Mira's voice was as dry as the parched earth of Jotunheim's interior. She glanced back at Tari, who was currently white-knuckling the vine-woven rails of the bridge as if they were the only things keeping the planet from spinning out of orbit. Tari's heart didn't just skip a beat; it performed a frantic, percussion-heavy solo against her ribs.

"Stop...Saying...Scary things,"

Tari pleaded, her voice trembling in rhythm with the bridge. " And, I'm never getting used to that name...Whoa!" Tari shrieked. She almost slipped.

Underneath her boots, the structure groaned—a deep, rhythmic creak that sounded suspiciously like a giant waking from a nap.

The team had opted for the 'Path of Silent Screams,' a route less frequented by the island's more carnivorous residents, leading toward the jagged maw of Gorgon's Cove. Specifically, they were crossing The Fall. It was less of a geographical feature and more of a geographical threat: a chasm so wide and deep that the bottom was a mere myth whispered by the mist.
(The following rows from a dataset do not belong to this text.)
import Mathlib.Analysis.InnerProductSpace.PiL2
import Mathlib.Analysis.Normed.Module.FiniteDimension
import Mathlib.MeasureTheory.Integral.Bochner.Basic
import Literature.Analysis.FunctionSpaces.PoissonPointProcess
import Literature.Probability.LatticeModels.DelaunayGraph
import Literature.Probability.LatticeModels.IsingModel
import HarnessLib

/-!
# The Ising model on the Delaunay graph of a Poisson point process: quenched and annealed
# `n`-point functions

Definition item `defn-PoissonDelaunayIsingCorr` (route `CriticalPhenomena/WeylWindow`; layer-2 children
of `WeylTransfer` — `DeviceExactSymmetry`, `CurvatureWardSmooth`, `SectorIdentification` — and card
`conformal-poisson-devices` are stated over it): the ANNEALED `n`-point function
`pdCorr μ β n x = E_{ω ∼ PPP(μ)} ⟨∏ᵢ σ_{p_ω(xᵢ)}⟩⁺_β` of the nearest-neighbour Ising model with one
coupling on the Delaunay graph of a Poisson configuration `ω` in `ℝ³` (any proper metric space
`E` here), evaluated at the nearest points `p_ω(xᵢ)` of `ω` to the marked positions `xᵢ`
(Christ–Friedberg–Lee 1982: field theory on a random (Poisson–Delaunay) lattice; Janke–Villanova
2002: the 3D Ising model on Poisson–Voronoi/Delaunay lattices, one coupling `J`, numerically in
the Ising universality class).

Interface, not construction — everything is a real definition over the tree's vocabulary
(`PointConfig`, `IsPoissonPointProcess` of `PoissonPointProcess.lean`; `isingExpect`, `.plus`
boundary condition, `spinMonomial` of `IsingModel.lean` / `Correlations.lean`), and NOTHING is
asserted (no named fact):

* the graph is the TREE's `delaunayGraph (ω : Set E)` (`DelaunayGraph.lean`: `p ≠ q` adjacent iff
  the empty circumscribed ball rule `IsDelaunayPair ω p q` holds — Boissonnat–Yvinec Thm 17.3.4;
  for configurations in general position, a.s. for Poisson processes with diffuse intensity, the
  `1`-skeleton of the Delaunay triangulation); not redefined here.
* `finVolExpect ω β Λ f` — the finite-volume `+`-boundary-condition Gibbs expectation
  `⟨f⟩⁺_{Λ;β,0}` of the Ising model (coupling `1`, no field) on `delaunayGraph ω`, i.e. the tree's
  `isingExpect (delaunayGraph ω) Λ β 0 .plus f`, with the junk value `0` when the Delaunay graph
  of `ω` is not locally finite (never for configurations in general position; the tree's
  `isingExpect` needs `[LocallyFinite]`).
* `plusMonomialExpect ω β v = ⨅_{Λ ⊇ range v} ⟨∏ᵢ σ_{vᵢ}⟩⁺_{Λ;β,0}` — the **infinite-volume plus
  state** on the spin monomial of a family of vertices `v : Fin n → ω`, DEFINED as the infimum over
  finite volumes containing the vertices: `∏ᵢ σ_{vᵢ} = σ_B` for `B` the set of vertices hit an odd
  number of times (`spinMonomial_eq_spinProduct_monomialSupport`, proved), and `Λ ↦ ⟨σ_B⟩⁺_Λ` is
  non-increasing on `Λ ⊇ B` for `β ≥ 0` (GKS; the tree's `isingCorr_plus_le_of_subset`), so the
  infimum IS the thermodynamic limit `Λ ↑ ω` (Friedli–Velenik 2017, §3.4, Thm. 3.17 / Exercise 3.12)
  — no convergence fact is needed for well-definedness.
* `nearestVertex ω hne x : ω` — a nearest point of a non-empty locally finite configuration to `x`
  (exists: `exists_nearest`, proved from local finiteness in a proper space; chosen by `choose`,
  ties — a null event for Poisson configurations and Lebesgue-a.e. `x` — broken arbitrarily).
* `quenchedCorr ω β n x = ⟨∏ᵢ σ_{p_ω(xᵢ)}⟩⁺_{β}` (junk `0` for the empty configuration) and the
  annealed functions `annealedCorr P β n x = ∫ quenchedCorr ω β n x dP(ω)` for a law `P` on
  configurations, `pdCorr μ β n x = annealedCorr (poissonLaw μ) β n x` for an intensity measure `μ`,
  where `poissonLaw μ` is a Poisson point process law with intensity `μ` chosen by
  `Classical.epsilon` (canonical by Rényi uniqueness `IsPoissonPointProcess.unique`; junk if none
  exists — existence is the tree's fact `existsUnique_isPoissonPointProcess` for diffuse locally
  finite `μ` on `ℝ³`).

## API (proved)

`exists_nearest`, `dist_nearestVertex_le`;
`spinMonomial_eq_spinProduct_monomialSupport` (`∏ᵢ σ_{vᵢ} = σ_{monomialSupport v}`, for ARBITRARY
vertex types — the tree's `oddSupport`/`prod_spinAt_eq_spinProduct_oddSupport` of
`GaussianPairingBound.lean` need `[Fintype V]`, unavailable for infinite configurations);
`abs_finVolExpect_spinMonomial_le_one`, `abs_plusMonomialExpect_le_one`,
`abs_quenchedCorr_le_one`, `abs_annealedCorr_le_one` (probability laws), `plusMonomialExpect_le`
(the infimum is below every finite-volume value); `isPoissonPointProcess_poissonLaw`.

## Deliberately NOT here (construction facts, to be filed as cite items)

* Measurability of `ω ↦ quenchedCorr ω β n x` (needed for `annealedCorr` to be a genuine
  expectation rather than the Bochner junk `0`): Delaunay adjacency and nearest points are
  measurable functions of the counts.
* `β_c^{PD} ∈ (0, ∞)` for the unit-intensity homogeneous model (Peierls / percolation on the
  Delaunay graph + mean-field bound); exact invariance in law of `pdCorr (N‖x‖⁻³dx) β` under
  dilations, `O(3)` and the unit inversion, and of `pdCorr (N(1+‖x‖²)⁻³dx) β` under `O(4)` (Poisson
  mapping theorem, Last–Penrose 2017 Thm. 5.1, + Möbius-equivariance of empty spheres);
  the identification `⨅_Λ = lim_{Λ ↑ ω}` as a `Tendsto` statement (GKS, Friedli–Velenik Thm. 3.17).

## References

* N. H. Christ, R. Friedberg, T. D. Lee, *Random lattice field theory: general formulation*,
  Nucl. Phys. B 202 (1982) 89–125. [`ChristFriedbergLee1982`]
* W. Janke, R. Villanova, *Ising model on three-dimensional random lattices: a Monte Carlo study*,
  Phys. Rev. B 66 (2002) 134208. [`JankeVillanova2002`]
* G. Last, M. Penrose, *Lectures on the Poisson process*, CUP 2017 (mapping theorem, Thm. 5.1;
  Voronoi/Delaunay mosaics). [`LastPenrose2017`]
* S. Friedli, Y. Velenik, *Statistical mechanics of lattice systems*, CUP 2017, Ch. 3 (§3.4
  Thm. 3.17, Exercise 3.12: `+` state by GKS monotonicity). [`FriedliVelenik2017`]
-/

noncomputable section

open MeasureTheory Set Metric Filter
open scoped Topology

namespace Literature.Probability.LatticeModels

open Literature.Analysis.FunctionSpaces

/-! ### Nearest points of a locally finite configuration -/

section Nearest

variable {E : Type*} [MetricSpace E] [ProperSpace E]

/-- A non-empty locally finite configuration in a proper metric space has a nearest point to any
`x`: the points within distance `dist x p₀` of `x` form a finite non-empty set (a closed ball is
compact), which has a distance minimiser. [folklore] -/
theorem exists_nearest (ω : PointConfig E) (hne : (ω : Set E).Nonempty) (x : E) :
    ∃ p ∈ (ω : Set E), ∀ q ∈ (ω : Set E), dist x p ≤ dist x q := by
  obtain ⟨p₀, hp₀⟩ := hne
  set F : Set E := (ω : Set E) ∩ closedBall x (dist x p₀) with hF
  have hFfin : F.Finite := by
    have := ω.finite_inter_isCompact (closedBall x (dist x p₀)) (isCompact_closedBall _ _)
    simpa [hF] using this
  have hp₀F : p₀ ∈ F := ⟨hp₀, by simp [mem_closedBall, dist_comm]⟩
  obtain ⟨p, hpF, hpmin⟩ := hFfin.exists_minimalFor (fun z => dist x z) F ⟨p₀, hp₀F⟩
  refine ⟨p, hpF.1, fun q hq => ?_⟩
  by_cases hqF : q ∈ F
  · -- inside the ball: minimality
    by_contra hlt
    push Not at hlt
    have := hpmin hqF hlt.le
    exact absurd (le_antisymm this hlt.le) (ne_of_gt hlt)
  · -- outside the ball: farther than `p₀`, hence than `p`
    have hqfar : dist x p₀ < dist x q := by
      have : q ∉ closedBall x (dist x p₀) := fun h => hqF ⟨hq, h⟩
      rw [mem_closedBall, not_le] at this
      rwa [dist_comm q x] at this
    have hp_le : dist x p ≤ dist x p₀ := by
      by_contra hlt
      push Not at hlt
      have := hpmin hp₀F hlt.le
      exact absurd (le_antisymm this hlt.le) (ne_of_gt hlt)
    exact hp_le.trans hqfar.le

/-- **A nearest vertex** `p_ω(x)` of the non-empty configuration `ω` to the point `x` (a choice
among the minimisers of `exists_nearest`; the tie set is Lebesgue-null in `x` for locally finite `ω`).
[cite: JankeVillanova2002, §II (spins on the sites of a Poisson–Delaunay lattice)] -/
def nearestVertex (ω : PointConfig E) (hne : (ω : Set E).Nonempty) (x : E) : (ω : Set E) :=
  ⟨(exists_nearest ω hne x).choose, (exists_nearest ω hne x).choose_spec.1⟩

/-- The chosen nearest vertex is at minimal distance from `x`. [folklore] -/
theorem dist_nearestVertex_le (ω : PointConfig E) (hne : (ω : Set E).Nonempty) (x : E)
    {q : E} (hq : q ∈ (ω : Set E)) : dist x (nearestVertex ω hne x : E) ≤ dist x q :=
  (exists_nearest ω hne x).choose_spec.2 q hq

end Nearest

/-! ### Spin monomials are set correlations (so GKS volume-monotonicity applies) -/

section MonomialSupport

variable {V : Type*} [DecidableEq V] {n : ℕ}

/-- The set of vertices hit an ODD number of times by an indexed family `v` (since `σ_x² = 1`,
`∏ᵢ σ_{vᵢ} = σ_{monomialSupport v}`; unlike the tree's `oddSupport` no `Fintype V` is needed). [folklore] -/
def monomialSupport (v : Fin n → V) : Finset V :=
  (Finset.univ.image v).filter fun p => Odd (Finset.univ.filter fun i => v i = p).card

/-- **`∏ᵢ σ_{vᵢ} = σ_B`** with `B = monomialSupport v`: a spin monomial with repetitions is the spin
product over the odd-multiplicity vertices (`σ_x^k = σ_x^{k mod 2}`). Hence every finite-volume
expectation of a spin monomial is a set correlation `⟨σ_B⟩`, to which the GKS inequalities apply. [folklore] -/
theorem spinMonomial_eq_spinProduct_monomialSupport (v : Fin n → V) (s : SpinConfig V) :
    spinMonomial v s = spinProduct (monomialSupport v) s := by
  classical
  unfold spinMonomial spinProduct monomialSupport
  rw [Finset.prod_comp (s := Finset.univ) (f := fun x => spinAt x s) (g := v)]
  rw [Finset.prod_filter]
  refine Finset.prod_congr rfl fun p _ => ?_
  -- `σ_p ^ k = if Odd k then σ_p else 1`
  rcases spinAt_eq_one_or_eq_neg_one p s with h1 | h1
  · simp [h1]
  · rw [h1]
    rcases Nat.even_or_odd (Finset.univ.filter fun i => v i = p).card with he | ho
    · rw [if_neg (Nat.not_odd_iff_even.2 he), he.neg_one_pow]
    · rw [if_pos ho, ho.neg_one_pow]

end MonomialSupport

/-! ### The Ising model on the Delaunay graph of a configuration -/

section Quenched

variable {E : Type*} [MetricSpace E]

/-- The finite-volume `+`-boundary-condition Gibbs expectation `⟨f⟩⁺_{Λ;β,0}` of the Ising model
with coupling `1` and no field on the Delaunay graph of the configuration `ω` (the tree's
`isingExpect (delaunayGraph ω) Λ β 0 .plus f`; Friedli–Velenik 2017, §3.1). Junk value `0` when the
Delaunay graph is not locally finite (a degenerate configuration; the finite-volume model needs
finitely many boundary bonds). [cite: FriedliVelenik2017, §3.1 (finite-volume Gibbs expectation)] -/
def finVolExpect (ω : PointConfig E) (β : ℝ) (Λ : Finset (ω : Set E))
    (f : SpinConfig (ω : Set E) → ℝ) : ℝ := by
  classical
  exact if h : ∀ v, ((delaunayGraph (ω : Set E)).neighborSet v).Finite then
    haveI : (delaunayGraph (ω : Set E)).LocallyFinite := fun v => (h v).fintype
    isingExpect (delaunayGraph (ω : Set E)) Λ β 0 BoundaryCondition.plus f
  else 0

/-- Spin monomials have modulus `≤ 1`. [folklore] -/
theorem abs_spinMonomial_le_one {V : Type*} {n : ℕ} (v : Fin n → V) (s : SpinConfig V) :
    |spinMonomial v s| ≤ 1 := by
  unfold spinMonomial
  rw [Finset.abs_prod]
  refine Finset.prod_le_one (fun i _ => abs_nonneg _) fun i _ => ?_
  rcases spinAt_eq_one_or_eq_neg_one (v i) s with h | h <;> simp [h]

/-- On any locally finite graph, `|⟨∏ᵢ σ_{vᵢ}⟩_{Λ;β,h}^{bc}| ≤ 1` (an average of a `±1`-valued
observable against a probability measure). [folklore] -/
theorem abs_isingExpect_spinMonomial_le_one {V : Type*} {G : SimpleGraph V} {_ : DecidableEq V}
    {_ : G.LocallyFinite} (Λ : Finset V) (β h : ℝ) (bc : BoundaryCondition V) {n : ℕ}
    (v : Fin n → V) : |isingExpect G Λ β h bc (spinMonomial v)| ≤ 1 := by
  unfold isingExpect
  have hbound : ∀ᵐ s ∂(isingMeasure G Λ β h bc), ‖spinMonomial v s‖ ≤ 1 :=
    Filter.Eventually.of_forall fun s => by
      rw [Real.norm_eq_abs]
      exact abs_spinMonomial_le_one v s
  have := norm_integral_le_of_norm_le_const hbound
  simpa using this

/-- `|⟨∏ᵢ σ_{vᵢ}⟩⁺_{Λ;β,0}| ≤ 1` on the Delaunay graph (junk case `0`). [folklore] -/
theorem abs_finVolExpect_spinMonomial_le_one (ω : PointConfig E) (β : ℝ) (Λ : Finset (ω : Set E))
    {n : ℕ} (v : Fin n → (ω : Set E)) : |finVolExpect ω β Λ (spinMonomial v)| ≤ 1 := by
  classical
  unfold finVolExpect
  split_ifs with h
  · exact abs_isingExpect_spinMonomial_le_one Λ β 0 BoundaryCondition.plus v
  · simp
Spanning this void was a bridge that defied every law of modern engineering. It was a macabre masterpiece constructed from Snake-vine—a sentient, obsidian-colored flora—and the massive, bleached skeletal remains of a creature that must have been the size of a cathedral. The ribs of the beast curved upward to form the arches, while the vertebrae served as the uneven cobblestones of this suicidal walkway.

Aside from the rhythmic clack-thud of their boots and the distant, mocking caw of Hell-crows, the area was suffocated by a silence so heavy it felt like pressure in the ears.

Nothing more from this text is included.